We've all spent a bit of time chasing a shag here and there Pete, cut the dog some slack....


----------



## Beekeeper (Aug 20, 2011)

Hey Pete... I thought the leader lure was the one supposed to catch the fish, not the following one!

Nice trevally, 'tho.

Jimbo


----------



## Barrabundy (Sep 29, 2008)

I'm thinking I want to try that double lure one day but I'll wait till I'm catching fish again.

Is the horse enjoying the warmth of the fire or is it just dumb?


----------



## Junglefisher (Jun 2, 2008)

Barrabundy said:


> I'm thinking I want to try that double lure one day but I'll wait till I'm catching fish again.
> 
> Is the horse enjoying the warmth of the fire or is it just dumb?


Horses love ash. I suspect it's anti parasitic. I think that one is just dumb though


----------



## grinner (May 15, 2008)

@ gary d, agree, dont think i will stick with it, no good for casting

@ gbc, pie or pike 

@ big kev, the shag is a very interesting bird, hangs its wings out like an albatross to dry, i presume they are related.
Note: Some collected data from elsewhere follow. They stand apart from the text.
include hout hforest hΦdef hFdef in
/-- (d) spatial edges at heights `t ∈ [1, 2H]`: `Σ_t Σ_z Σ_j s((t,z), j+1)² ≤ 2H · 3(2H+1) · 39 F`. -/
theorem classD_le (W : Finset (Fin 3 → ℤ)) :
    ∑ t ∈ Finset.Icc 1 (2 * H), ∑ z ∈ W, ∑ j : Fin 3, s (Fin.cons (t : ℤ) z, j.succ) ^ 2 ≤
      2 * H * (3 * (2 * H + 1)) * (39 * F) := by
  -- the majorant, independent of the height
  set M : ℝ := ∑ z ∈ W, ∑ j : Fin 3, 3 * (2 * H + 1) *
    (∑ t' ∈ Finset.Icc 1 (2 * H), sCirc s (Fin.cons (t' : ℤ) z, 0, j.succ) ^ 2 +
      ∑ t' ∈ Finset.Icc 1 (2 * H), Φ t' z + ∑ t' ∈ Finset.Icc 1 (2 * H), Φ t' (z + Pi.single j 1)) with hM
  have hle : ∀ t ∈ Finset.Icc 1 (2 * H), ∑ z ∈ W, ∑ j : Fin 3, s (Fin.cons (t : ℤ) z, j.succ) ^ 2 ≤ M := by
    intro t ht
    exact Finset.sum_le_sum fun z _ => Finset.sum_le_sum fun j _ =>
      sq_spatial_le' s hout hforest Φ hΦdef t (Finset.mem_Icc.1 ht).1 z j
  have hM_le : M ≤ 3 * (2 * H + 1) * (39 * F) := by
    have hsum : ∑ z ∈ W, ∑ j : Fin 3,
        (∑ t' ∈ Finset.Icc 1 (2 * H), sCirc s (Fin.cons (t' : ℤ) z, 0, j.succ) ^ 2 +
          ∑ t' ∈ Finset.Icc 1 (2 * H), Φ t' z + ∑ t' ∈ Finset.Icc 1 (2 * H), Φ t' (z + Pi.single j 1)) ≤ 39 * F := by
      rw [Finset.sum_comm]
      have hj : ∀ j : Fin 3, ∑ z ∈ W,
          (∑ t' ∈ Finset.Icc 1 (2 * H), sCirc s (Fin.cons (t' : ℤ) z, 0, j.succ) ^ 2 +
            ∑ t' ∈ Finset.Icc 1 (2 * H), Φ t' z + ∑ t' ∈ Finset.Icc 1 (2 * H), Φ t' (z + Pi.single j 1)) ≤ 13 * F := by
        intro j
        have h := sum_spatial_majorant_le s hout Φ hΦdef F hFdef W 0 j
        simpa only [add_zero] using h
      calc _ ≤ ∑ _j : Fin 3, 13 * F := Finset.sum_le_sum fun j _ => hj j
        _ = 39 * F := by simp; ring
    have hpos : (0 : ℝ) ≤ 3 * (2 * H + 1) := by positivity
    calc M = 3 * (2 * H + 1) * ∑ z ∈ W, ∑ j : Fin 3,
          (∑ t' ∈ Finset.Icc 1 (2 * H), sCirc s (Fin.cons (t' : ℤ) z, 0, j.succ) ^ 2 +
            ∑ t' ∈ Finset.Icc 1 (2 * H), Φ t' z + ∑ t' ∈ Finset.Icc 1 (2 * H), Φ t' (z + Pi.single j 1)) := by
          rw [hM, Finset.mul_sum]
          refine Finset.sum_congr rfl fun z _ => ?_
          rw [Finset.mul_sum]
      _ ≤ 3 * (2 * H + 1) * (39 * F) := mul_le_mul_of_nonneg_left hsum hpos
  calc ∑ t ∈ Finset.Icc 1 (2 * H), ∑ z ∈ W, ∑ j : Fin 3, s (Fin.cons (t : ℤ) z, j.succ) ^ 2
      ≤ ∑ _t ∈ Finset.Icc 1 (2 * H), M := Finset.sum_le_sum hle
    _ = 2 * H * M := by
        rw [Finset.sum_const, Nat.card_Icc, nsmul_eq_mul]
        have : (2 * H + 1 - 1 : ℕ) = 2 * H := by omega
        rw [this]; push_cast; ring
    _ ≤ 2 * H * (3 * (2 * H + 1) * (39 * F)) := by
        have : (0 : ℝ) ≤ 2 * H := by positivity
        exact mul_le_mul_of_nonneg_left hM_le this
    _ = 2 * H * (3 * (2 * H + 1)) * (39 * F) := by ring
@yaqdoc, not scared of fire at all...odd

@ jim, i thought the second lure , jim. heres one for you to try. a drop shot with 3 or four plastics fluttering at 6 inch intervals above the bottom sinker, (all attached to the main line) would look like a little school of bait fish near the bottom

@con, paul worsterling caught a barra on it which is what gave me the idea

@ liam, he's a scarey dog, very tough, been stood on and kicked by horses many times. the main scare with fishing with him is that i mainly whiting fish in very shallow water (yak parked) and you get a few sting rays and when he sees that big tail flicking in the air , he just takes off. i have to cut the line at that stage. i cant afford to have a kayakone incident. he has still caught a few.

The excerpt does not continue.